- [Exercise prompt]: Of the material below, the lines to be retyped are those from the line containing "about the open" through the line containing "open SkelConc (Consts)", inclusive; reproduce them exactly.
[Exercise material — start]
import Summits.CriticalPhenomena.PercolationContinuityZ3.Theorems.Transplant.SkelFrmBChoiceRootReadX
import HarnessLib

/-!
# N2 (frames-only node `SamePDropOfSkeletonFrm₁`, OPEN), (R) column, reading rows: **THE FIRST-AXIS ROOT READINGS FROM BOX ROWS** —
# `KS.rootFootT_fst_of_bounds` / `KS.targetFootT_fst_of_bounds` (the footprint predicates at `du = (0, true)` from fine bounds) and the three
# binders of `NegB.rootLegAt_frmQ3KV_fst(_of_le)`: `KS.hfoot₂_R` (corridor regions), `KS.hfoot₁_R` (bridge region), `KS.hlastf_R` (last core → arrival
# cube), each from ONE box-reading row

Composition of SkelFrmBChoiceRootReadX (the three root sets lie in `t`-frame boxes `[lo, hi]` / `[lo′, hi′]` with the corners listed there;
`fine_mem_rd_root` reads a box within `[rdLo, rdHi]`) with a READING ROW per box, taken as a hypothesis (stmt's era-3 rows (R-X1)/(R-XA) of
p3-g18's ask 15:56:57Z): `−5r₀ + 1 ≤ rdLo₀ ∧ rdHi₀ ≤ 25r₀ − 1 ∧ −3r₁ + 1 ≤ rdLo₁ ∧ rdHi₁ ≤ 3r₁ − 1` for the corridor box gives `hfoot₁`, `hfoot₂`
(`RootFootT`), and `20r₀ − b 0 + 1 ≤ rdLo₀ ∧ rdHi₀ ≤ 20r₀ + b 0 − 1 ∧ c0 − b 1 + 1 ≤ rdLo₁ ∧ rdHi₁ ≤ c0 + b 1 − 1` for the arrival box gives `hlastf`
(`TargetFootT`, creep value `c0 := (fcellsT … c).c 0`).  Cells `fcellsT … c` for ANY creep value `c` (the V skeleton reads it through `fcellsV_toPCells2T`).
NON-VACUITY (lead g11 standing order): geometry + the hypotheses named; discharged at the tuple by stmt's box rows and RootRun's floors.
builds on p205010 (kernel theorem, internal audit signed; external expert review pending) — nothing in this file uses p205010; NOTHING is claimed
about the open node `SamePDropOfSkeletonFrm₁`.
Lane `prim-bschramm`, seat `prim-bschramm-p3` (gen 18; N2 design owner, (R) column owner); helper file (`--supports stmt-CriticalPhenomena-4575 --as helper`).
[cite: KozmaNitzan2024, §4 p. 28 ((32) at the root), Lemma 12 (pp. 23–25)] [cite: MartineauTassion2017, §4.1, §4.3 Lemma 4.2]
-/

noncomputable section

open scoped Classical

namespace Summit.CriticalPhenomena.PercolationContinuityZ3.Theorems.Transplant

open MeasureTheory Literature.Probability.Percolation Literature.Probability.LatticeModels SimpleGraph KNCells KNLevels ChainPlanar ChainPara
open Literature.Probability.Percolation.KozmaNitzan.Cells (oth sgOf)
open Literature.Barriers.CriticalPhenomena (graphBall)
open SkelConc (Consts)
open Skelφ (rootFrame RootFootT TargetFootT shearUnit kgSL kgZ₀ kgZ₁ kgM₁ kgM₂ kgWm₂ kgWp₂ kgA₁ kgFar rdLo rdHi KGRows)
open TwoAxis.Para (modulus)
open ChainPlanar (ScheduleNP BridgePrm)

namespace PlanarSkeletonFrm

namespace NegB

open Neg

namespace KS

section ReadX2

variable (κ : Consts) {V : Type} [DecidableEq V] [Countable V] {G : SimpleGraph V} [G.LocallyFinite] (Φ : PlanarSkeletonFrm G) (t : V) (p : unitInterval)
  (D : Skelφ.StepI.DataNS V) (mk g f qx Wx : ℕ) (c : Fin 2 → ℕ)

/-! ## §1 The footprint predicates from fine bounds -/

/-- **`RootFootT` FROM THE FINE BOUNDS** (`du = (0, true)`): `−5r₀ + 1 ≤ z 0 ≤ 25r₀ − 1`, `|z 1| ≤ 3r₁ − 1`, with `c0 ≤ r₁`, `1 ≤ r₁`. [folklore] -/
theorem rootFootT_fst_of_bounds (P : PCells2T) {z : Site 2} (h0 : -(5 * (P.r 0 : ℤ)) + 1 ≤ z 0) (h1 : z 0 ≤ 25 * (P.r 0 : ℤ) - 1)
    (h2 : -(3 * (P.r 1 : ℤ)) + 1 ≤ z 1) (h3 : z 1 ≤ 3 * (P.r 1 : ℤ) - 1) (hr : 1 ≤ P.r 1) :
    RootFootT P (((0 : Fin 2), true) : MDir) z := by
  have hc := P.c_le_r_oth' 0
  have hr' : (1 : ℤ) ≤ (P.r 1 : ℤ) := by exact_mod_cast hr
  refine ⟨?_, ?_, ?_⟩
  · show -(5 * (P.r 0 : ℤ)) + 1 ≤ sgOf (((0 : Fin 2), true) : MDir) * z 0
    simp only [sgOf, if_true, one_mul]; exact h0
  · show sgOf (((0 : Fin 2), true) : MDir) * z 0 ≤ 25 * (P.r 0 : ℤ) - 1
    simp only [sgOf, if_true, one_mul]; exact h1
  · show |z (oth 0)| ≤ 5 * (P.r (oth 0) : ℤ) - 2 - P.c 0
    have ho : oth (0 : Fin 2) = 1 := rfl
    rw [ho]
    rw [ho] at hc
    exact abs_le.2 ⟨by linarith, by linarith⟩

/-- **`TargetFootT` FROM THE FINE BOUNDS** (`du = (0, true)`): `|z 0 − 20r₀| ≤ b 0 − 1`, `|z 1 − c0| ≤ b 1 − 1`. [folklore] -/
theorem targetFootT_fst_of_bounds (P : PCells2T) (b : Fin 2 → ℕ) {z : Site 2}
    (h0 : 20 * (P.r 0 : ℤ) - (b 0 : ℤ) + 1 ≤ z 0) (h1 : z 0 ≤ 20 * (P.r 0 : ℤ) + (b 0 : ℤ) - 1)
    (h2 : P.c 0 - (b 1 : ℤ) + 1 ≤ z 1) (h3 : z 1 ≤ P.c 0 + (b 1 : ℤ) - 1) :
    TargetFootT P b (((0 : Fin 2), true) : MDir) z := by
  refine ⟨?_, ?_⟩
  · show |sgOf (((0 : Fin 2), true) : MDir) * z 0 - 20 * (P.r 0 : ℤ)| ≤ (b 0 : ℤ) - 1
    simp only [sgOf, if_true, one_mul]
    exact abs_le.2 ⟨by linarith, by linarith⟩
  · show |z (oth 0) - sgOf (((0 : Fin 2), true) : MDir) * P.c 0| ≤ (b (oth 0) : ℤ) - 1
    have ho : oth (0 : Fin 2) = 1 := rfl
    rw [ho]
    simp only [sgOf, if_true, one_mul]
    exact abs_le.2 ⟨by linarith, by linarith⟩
[Exercise material — finish]
- [Output of the task]:
about the open node `SamePDropOfSkeletonFrm₁`.
Lane `prim-bschramm`, seat `prim-bschramm-p3` (gen 18; N2 design owner, (R) column owner); helper file (`--supports stmt-CriticalPhenomena-4575 --as helper`).
[cite: KozmaNitzan2024, §4 p. 28 ((32) at the root), Lemma 12 (pp. 23–25)] [cite: MartineauTassion2017, §4.1, §4.3 Lemma 4.2]
-/

noncomputable section

open scoped Classical

namespace Summit.CriticalPhenomena.PercolationContinuityZ3.Theorems.Transplant

open MeasureTheory Literature.Probability.Percolation Literature.Probability.LatticeModels SimpleGraph KNCells KNLevels ChainPlanar ChainPara
open Literature.Probability.Percolation.KozmaNitzan.Cells (oth sgOf)
open Literature.Barriers.CriticalPhenomena (graphBall)
open SkelConc (Consts)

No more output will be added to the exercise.